# shell script - iPhoto - "Caption" & "Filename" - rename to desktop



## ateale (Jul 25, 2005)

Hey guys, 

I am in the process of finding a way to make a copy of a file in my iPhoto library to a folder on my Desktop, giving it the name i gave it in iPhoto (its Caption). 

I get the AlbumData.xml document in ~/Pictures/iPhoto\ Library/ 
I make a copy of it (in case i ruin it) to ~/Desktop/test/. 

I open that file with Property List Editor (xcode tools i think) 
I save the file as an ascii file (with .txt extension) 

I noticed that the file is full of something i am guessing is STRINGS? or Objects? not sure - but a pair of {} filled with all the info of each of my photos and videos in my iPhoto library. 

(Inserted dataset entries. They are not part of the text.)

/-! ### B. Headline: the chart-bound binder set inhabited at one explicit datum, and the conclusion there -/

/-- **NON-VACUITY of the chart-bound binder set of `StableCurveTemperedDataOfSpecialFibreSec2OneCallA3ByNameOfChart.lean`
(abc-iut-L5-lead TOKEN STANDARD (b), RULINGS #144 (1) «does the NV cover `R` / the chart data too?»).**  For every prime `p`
there are an EXPLICIT genuine 𝔛-datum (abc-iut-f-193 / abc-iut-L3's cusped free-profinite model «[model: Π^temp = G_{ℚ_p} ×
F̂₂, one-vertex branch-free fibres, admissible kernels `1`]», through p478892's exposed form) with `P : PiData` and a cusp,
a compatible choice `R` of §3 representatives at every level (p504001 § C: no branches; `verticialSubgroups = {⊤}` there, so
`(R j).Hv v = ⊤`) and the EMPTY endpoint datum, such that — at abc-iut-L3's PRODUCED data `decompositionDataOfChart (R j) ι_j`,
whose verticial groups are `commensurator (range ι_j) = commensurator N̄_j = ⊤` (`N̄_j ⊴ Π^tp_j`, p504001
`levelChartEmbedding_range`) — ALL the (ii)-binders of the one-call of record hold TOGETHER: `hVcS_j` ([SemiAnbd] Rmk 5.3.1,
abc-iut-L3's predicate: verticial = `⊤`, compact since `Π^temp_{X_K}` is, ample since `πA_j` is onto; no edge-like), the seven
endpoint side conditions (vacuous over `Empty` / no branches), `hA3_j` (abc-iut-L3's `ArithCosetTreeTrichotomy` at the
produced data; definitionally p508121's `trichotomy_of_subsingleton_of_vertGp_eq_top` there: FIRST disjunct), `hI_j^frame` ([SemiAnbd] Thm 5.4 (i), abc-iut-L3's predicate: all verticial `= ⊤`),
AND [IUTchI] Prop. 2.4 (i)(ii)(iii) ∧ Cor. 2.5 hold at that datum (p493381's one-vertex literal call at the canonical frame,
as in p508121).  The other displayed binders (`hTF`/`hab`/`hadm`, (x)/(x′), cusp, (i)-side PSC data) are inhabited at the
same witness family by p478892 / p497058 / p496462 § C / p479269.  DEGENERATE / WEAK NV, LABELLED (one vertex, no edge, no
branch: the adjacency clauses, the edge-like half of Rmk 5.3.1 and the endpoint side conditions are not exercised); NV =
consistency evidence for OUR binders only; inhabited ≠ discharged.
[cite: Mochizuki2012, Prop 2.4(ii) pp.50-51] [cite: Mochizuki2012, Cor 2.5 p.51] [cite: MochizukiSemiAnbd2006, §5 p.65] [claim: Mochizuki2012, status: disputed] -/
theorem sec2_oneCall_trichotomy_ofChart_nonvacuous (p : ℕ) [Fact p.Prime] :
    ∃ (X : TemperedCurve p) (d : X.GroupLevelData) (S : SpecialFibreData (X.toTemperedArithmeticGroup d))
      (T : SpecialFibreTower X.DeltaTemp) (P : SpecialFibreTower.PiData X d S T) (_ : {x : X.Pt // X.IsCusp x})
      (Sigma : Set ℕ) (hne : Sigma.Nonempty) (hprime : ∀ q ∈ Sigma, q.Prime) (hp : p ∉ Sigma),
      (∃ (R : ∀ j, ChartRepresentatives (T.chart j))
          (β₁A β₂A : ∀ j : ℕ, Empty → (T.Gc j).graph.Branch) (srcA tgtA : ∀ j : ℕ, Empty → (T.Gc j).graph.Vertex)
          (c₁A c₂A : ∀ j : ℕ, Empty → ((qTowerOfSpecialFibreTower X T d S S.hyp.toProp36Hypotheses Sigma Sigma Set.Subset.rfl hne hprime hp ⊤ ⊤ le_top (fun _ => True) P.admKer_normal_pi).Q j).Tp),
        (∀ j, haveI := qTower_map_N_normal X d T Sigma Sigma Set.Subset.rfl hne hprime S S.hyp.toProp36Hypotheses hp ⊤ ⊤ le_top (fun _ => True) P j;
    VerticialEdgeLikeCompactAmpleStatement
      (decompositionDataOfChart (R j) ((T.adm j).toMonoidHom.liftOfSurjective (T.adm_surjective j)
          ⟨(((qTowerOfSpecialFibreTower X T d S S.hyp.toProp36Hypotheses Sigma Sigma Set.Subset.rfl hne hprime hp ⊤ ⊤ le_top (fun _ => True) P.admKer_normal_pi).qtp j).comp X.DeltaTemp.subtype).comp (T.N j).subtype,
            ker_adm_le_ker_levelIncl X d T Sigma Sigma Set.Subset.rfl hne hprime S S.hyp.toProp36Hypotheses hp ⊤ ⊤ le_top (fun _ => True) P j⟩))
      (QuotientGroup.mk' (((T.N j).map X.DeltaTemp.subtype).map ((qTowerOfSpecialFibreTower X T d S S.hyp.toProp36Hypotheses Sigma Sigma Set.Subset.rfl hne hprime hp ⊤ ⊤ le_top (fun _ => True) P.admKer_normal_pi).qtp j)))) ∧
        (∀ j e, (T.Gc j).graph.edgeOf (β₁A j e) = (T.Gc j).graph.edgeOf (β₂A j e)) ∧ (∀ j e, β₁A j e ≠ β₂A j e) ∧
        (∀ j e, (T.Gc j).graph.abuts (β₁A j e) = some (srcA j e)) ∧
        (∀ j e, (T.Gc j).graph.abuts (β₂A j e) = some (tgtA j e)) ∧
        (∀ j e, MulAut.conj (c₁A j e) • (arithBrGp (R j) ((T.adm j).toMonoidHom.liftOfSurjective (T.adm_surjective j)
          ⟨(((qTowerOfSpecialFibreTower X T d S S.hyp.toProp36Hypotheses Sigma Sigma Set.Subset.rfl hne hprime hp ⊤ ⊤ le_top (fun _ => True) P.admKer_normal_pi).qtp j).comp X.DeltaTemp.subtype).comp (T.N j).subtype,
            ker_adm_le_ker_levelIncl X d T Sigma Sigma Set.Subset.rfl hne hprime S S.hyp.toProp36Hypotheses hp ⊤ ⊤ le_top (fun _ => True) P j⟩) (β₁A j e)) =
    MulAut.conj (c₂A j e) • (arithBrGp (R j) ((T.adm j).toMonoidHom.liftOfSurjective (T.adm_surjective j)
          ⟨(((qTowerOfSpecialFibreTower X T d S S.hyp.toProp36Hypotheses Sigma Sigma Set.Subset.rfl hne hprime hp ⊤ ⊤ le_top (fun _ => True) P.admKer_normal_pi).qtp j).comp X.DeltaTemp.subtype).comp (T.N j).subtype,
            ker_adm_le_ker_levelIncl X d T Sigma Sigma Set.Subset.rfl hne hprime S S.hyp.toProp36Hypotheses hp ⊤ ⊤ le_top (fun _ => True) P j⟩) (β₂A j e))) ∧
        (∀ j e, srcA j e = tgtA j e → (c₁A j e)⁻¹ * c₂A j e ∉ (arithVertGp (R j) ((T.adm j).toMonoidHom.liftOfSurjective (T.adm_surjective j)
          ⟨(((qTowerOfSpecialFibreTower X T d S S.hyp.toProp36Hypotheses Sigma Sigma Set.Subset.rfl hne hprime hp ⊤ ⊤ le_top (fun _ => True) P.admKer_normal_pi).qtp j).comp X.DeltaTemp.subtype).comp (T.N j).subtype,
            ker_adm_le_ker_levelIncl X d T Sigma Sigma Set.Subset.rfl hne hprime S S.hyp.toProp36Hypotheses hp ⊤ ⊤ le_top (fun _ => True) P j⟩) (srcA j e))) ∧
        (∀ (j : ℕ) (b b' : (T.Gc j).graph.Branch) (v w : (T.Gc j).graph.Vertex), (T.Gc j).graph.edgeOf b = (T.Gc j).graph.edgeOf b' → b ≠ b' →
    (T.Gc j).graph.abuts b = some v → (T.Gc j).graph.abuts b' = some w →
      ∃ e, (β₁A j e = b ∧ β₂A j e = b') ∨ (β₁A j e = b' ∧ β₂A j e = b)) ∧
        (∀ j, DecompositionData.ArithCosetTreeTrichotomy.{uE}
      (decompositionDataOfChart (R j) ((T.adm j).toMonoidHom.liftOfSurjective (T.adm_surjective j)
          ⟨(((qTowerOfSpecialFibreTower X T d S S.hyp.toProp36Hypotheses Sigma Sigma Set.Subset.rfl hne hprime hp ⊤ ⊤ le_top (fun _ => True) P.admKer_normal_pi).qtp j).comp X.DeltaTemp.subtype).comp (T.N j).subtype,
            ker_adm_le_ker_levelIncl X d T Sigma Sigma Set.Subset.rfl hne hprime S S.hyp.toProp36Hypotheses hp ⊤ ⊤ le_top (fun _ => True) P j⟩))
      ((qTowerOfSpecialFibreTower X T d S S.hyp.toProp36Hypotheses Sigma Sigma Set.Subset.rfl hne hprime hp ⊤ ⊤ le_top (fun _ => True) P.admKer_normal_pi).Q j).ι (((qTowerOfSpecialFibreTower X T d S S.hyp.toProp36Hypotheses Sigma Sigma Set.Subset.rfl hne hprime hp ⊤ ⊤ le_top (fun _ => True) P.admKer_normal_pi).qhat j).comp X.toHat.toMonoidHom) X.augGK.toMonoidHom) ∧
        (∀ j, haveI := qTower_map_N_normal X d T Sigma Sigma Set.Subset.rfl hne hprime S S.hyp.toProp36Hypotheses hp ⊤ ⊤ le_top (fun _ => True) P j;
      ArithMaximalCompactStatementI
        (decompositionDataOfChart (R j) ((T.adm j).toMonoidHom.liftOfSurjective (T.adm_surjective j)
          ⟨(((qTowerOfSpecialFibreTower X T d S S.hyp.toProp36Hypotheses Sigma Sigma Set.Subset.rfl hne hprime hp ⊤ ⊤ le_top (fun _ => True) P.admKer_normal_pi).qtp j).comp X.DeltaTemp.subtype).comp (T.N j).subtype,
            ker_adm_le_ker_levelIncl X d T Sigma Sigma Set.Subset.rfl hne hprime S S.hyp.toProp36Hypotheses hp ⊤ ⊤ le_top (fun _ => True) P j⟩))
        (QuotientGroup.mk' (((T.N j).map X.DeltaTemp.subtype).map ((qTowerOfSpecialFibreTower X T d S S.hyp.toProp36Hypotheses Sigma Sigma Set.Subset.rfl hne hprime hp ⊤ ⊤ le_top (fun _ => True) P.admKer_normal_pi).qtp j))))) ∧
      (((ofSpecialFibre X d S S.hyp.toProp36Hypotheses Sigma Sigma Set.Subset.rfl hne hprime hp ⊤ ⊤ le_top
            (fun _ => True)).Prop24i ∧
        (ofSpecialFibre X d S S.hyp.toProp36Hypotheses Sigma Sigma Set.Subset.rfl hne hprime hp ⊤ ⊤ le_top
            (fun _ => True)).Prop24ii ∧
        (ofSpecialFibre X d S S.hyp.toProp36Hypotheses Sigma Sigma Set.Subset.rfl hne hprime hp ⊤ ⊤ le_top
            (fun _ => True)).Prop24iii) ∧
      ((ofSpecialFibre X d S S.hyp.toProp36Hypotheses Sigma Sigma Set.Subset.rfl hne hprime hp ⊤ ⊤ le_top
            (fun _ => True)).Cor25Decomposition ∧
        (ofSpecialFibre X d S S.hyp.toProp36Hypotheses Sigma Sigma Set.Subset.rfl hne hprime hp ⊤ ⊤ le_top
            (fun _ => True)).Cor25Inertia)) := by
  -- (`have` + `rcases`, not `obtain … := term`: generalising the term over this goal is expensive)
  have hw := exists_piData_cusp_torsionFreeAb_ab_adm_exposed p
  rcases hw with ⟨X, d, S, T, ⟨P⟩, -, -, ⟨x⟩, -, hTF, hab, hadm, hcpt, hUV, -, hB, htop, hVeq⟩
  haveI := hcpt
  -- a prime `q ≠ p`: `Σ := {q}`
  let q : ℕ := if p = 2 then 3 else 2
  have hq : q.Prime := by
    by_cases h : p = 2
    · simp only [q, h, if_true]; exact Nat.prime_three
    · simp only [q, h, if_false]; exact Nat.prime_two
  have hpq : p ≠ q := by
    by_cases h : p = 2
    · simp only [q, h, if_true]; decide
    · simp only [q, h, if_false]; exact h
  have hprime : ∀ r ∈ ({q} : Set ℕ), r.Prime := fun r hr => by rw [Set.mem_singleton_iff.mp hr]; exact hq
  have hp : p ∉ ({q} : Set ℕ) := fun h => hpq (Set.mem_singleton_iff.mp h)
  haveI hN := fun j => qTower_map_N_normal X d T {q} {q} Set.Subset.rfl (Set.singleton_nonempty q) hprime S S.hyp.toProp36Hypotheses hp ⊤ ⊤ le_top (fun _ => True) P j
  -- the DATA binder `R` (p504001 § C: no branches) and the produced verticial groups `= ⊤`
  let R : ∀ j, ChartRepresentatives (T.chart j) := fun j =>
    haveI := hB j
    (chartRepresentatives_nonempty_of_isEmpty_branch X T j).some
  have hHv : ∀ j v, (R j).Hv v = ⊤ := fun j v => by
    have hmem := (R j).Hv_mem v
    rw [hVeq j v] at hmem
    exact Set.mem_singleton_iff.mp hmem
  have htopD : ∀ (j : ℕ) (v : (T.Gc j).graph.Vertex), arithVertGp (R j)   ((T.adm j).toMonoidHom.liftOfSurjective (T.adm_surjective j)
            ⟨(((qTowerOfSpecialFibreTower X T d S S.hyp.toProp36Hypotheses {q} {q} Set.Subset.rfl (Set.singleton_nonempty q) hprime hp ⊤ ⊤ le_top (fun _ => True) P.admKer_normal_pi).qtp j).comp X.DeltaTemp.subtype).comp (T.N j).subtype,
              ker_adm_le_ker_levelIncl X d T {q} {q} Set.Subset.rfl (Set.singleton_nonempty q) hprime S S.hyp.toProp36Hypotheses hp ⊤ ⊤ le_top (fun _ => True) P j⟩) v = ⊤ := fun j v =>
    ArithTrichotomyOfChartNV.arithVertGp_eq_top_of_Hv_eq_top (R j) _ v (hHv j v) _
      (levelChartEmbedding_range X d T {q} {q} Set.Subset.rfl (Set.singleton_nonempty q) hprime S
        S.hyp.toProp36Hypotheses hp ⊤ ⊤ le_top (fun _ => True) P j)
  refine ⟨X, d, S, T, P, x, {q}, Set.singleton_nonempty q, hprime, hp, ?_, ?_⟩
  · -- (1) the chart-bound binder set, EMPTY endpoint datum
    refine ⟨R, fun _ e => e.elim, fun _ e => e.elim, fun _ e => e.elim, fun _ e => e.elim, fun _ e => e.elim,
      fun _ e => e.elim, fun j => ?_, fun _ e => e.elim, fun _ e => e.elim, fun _ e => e.elim, fun _ e => e.elim,
      fun _ e => e.elim, fun _ e => e.elim, fun j b => (hB j).elim b, ?_, fun j => ?_⟩
    · -- `hVcS_j`: verticial = conjugates of `⊤` = `⊤` (compact: `Π^tp_j` is compact; ample: `πA_j` is onto); no branches
      exact ArithTrichotomyOfChartNV.verticialEdgeLikeCompactAmple_of_forall_vertGp_eq_top _ _
        (isCompact_top_levelQuotient X d T {q} {q} Set.Subset.rfl (Set.singleton_nonempty q) hprime S
          S.hyp.toProp36Hypotheses hp ⊤ ⊤ le_top (fun _ => True) P j)
        (QuotientGroup.mk'_surjective _) (htopD j) (fun b => (hB j).elim b)
    · -- `hA3_j` = abc-iut-L3's `ArithCosetTreeTrichotomy` AT the produced data: it unfolds (definitionally, p517444's
      -- bridge read backwards) to p506978's shape, which holds by its FIRST disjunct (p508121), one vertex, groups `⊤`
      exact fun j => trichotomy_of_subsingleton_of_vertGp_eq_top X d T {q} {q} Set.Subset.rfl (Set.singleton_nonempty q)
        hprime S S.hyp.toProp36Hypotheses hp ⊤ ⊤ le_top (fun _ => True) P
        (fun j =>   (decompositionDataOfChart (R j) ((T.adm j).toMonoidHom.liftOfSurjective (T.adm_surjective j)
            ⟨(((qTowerOfSpecialFibreTower X T d S S.hyp.toProp36Hypotheses {q} {q} Set.Subset.rfl (Set.singleton_nonempty q) hprime hp ⊤ ⊤ le_top (fun _ => True) P.admKer_normal_pi).qtp j).comp X.DeltaTemp.subtype).comp (T.N j).subtype,
              ker_adm_le_ker_levelIncl X d T {q} {q} Set.Subset.rfl (Set.singleton_nonempty q) hprime S S.hyp.toProp36Hypotheses hp ⊤ ⊤ le_top (fun _ => True) P j⟩)))
        (fun j => @Unique.instSubsingleton _ (hUV j).some) htopD j
    · -- `hI_j^frame` at the produced data: every verticial subgroup is `⊤`
      exact ArithTrichotomyOfChartNV.arithMaximalCompactStatementI_of_forall_vertGp_eq_top _ _ (hUV j).some.default
        (htopD j)
  · -- (2) the conclusion at the datum: p493381's one-vertex LITERAL call at the canonical frame (as in p508121)
    exact prop24_cor25_ofPiData_byName_literal_of_oneVertexFibres X T {q} {q} Set.Subset.rfl
      (Set.singleton_nonempty q) hprime d S S.hyp.toProp36Hypotheses hp ⊤ ⊤ le_top (fun _ => True) P x hUV htop hTF
      (hab {q}) hadm
      (PA := fun j => (((qTowerOfSpecialFibreTower X T d S S.hyp.toProp36Hypotheses {q} {q} Set.Subset.rfl (Set.singleton_nonempty q) hprime hp ⊤ ⊤ le_top (fun _ => True) P.admKer_normal_pi).Q j).Tp ⧸
        ((T.N j).map X.DeltaTemp.subtype).map ((qTowerOfSpecialFibreTower X T d S S.hyp.toProp36Hypotheses {q} {q} Set.Subset.rfl (Set.singleton_nonempty q) hprime hp ⊤ ⊤ le_top (fun _ => True) P.admKer_normal_pi).qtp j)))
      (fun j => QuotientGroup.mk' _)
      (fun j => isOpenMap_frame X d T {q} {q} Set.Subset.rfl (Set.singleton_nonempty q) hprime S
        S.hyp.toProp36Hypotheses hp ⊤ ⊤ le_top (fun _ => True) P j)
      (fun j n hn => frame_apply_eq_one X d T {q} {q} Set.Subset.rfl (Set.singleton_nonempty q) hprime S
        S.hyp.toProp36Hypotheses hp ⊤ ⊤ le_top (fun _ => True) P j n hn)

From here i do the following commands to return the OriginalPath(for movies) and the Caption - for this file: ~/Desktop/test/AlbumData.txt 

grep 'OriginalPath\ = .*;' ~/Desktop/test/AlbumData.txt | sed -e 's/OriginalPath\ =\ "//' | sed -e 's/";//' | sed -e 's/ //'
grep 'Caption\ = .*;' ~/Desktop/test/AlbumData.txt | sed -e 's/Caption = //' | sed -e 's/";//' | sed -e 's/"//' | sed -e 's/ //' 

What i want to do is something like: 
For each instance of "OriginalPath", copy that to ~/Desktop/test/ 
and give it the "Caption" as its filename 

so; 
/Pictures/iPhoto Library/2005/06/09/DSCF0774.AVI 
will be copied to ~/Desktop/test/ 
and be renamed to its caption - something like "Holiday_Rome_001.AVI" 
and this loops, i guess, for each occurence of "OrignalPath" 

anyone got any pointers? Does it make any sense? 

Thanks guys! 
Adam 
ateale@mac.com


----------



## symphonix (Jul 25, 2005)

If you have 10.4, you could do most of this using Automator quite easily. Take a look at some of the iPhoto actions and play around.


----------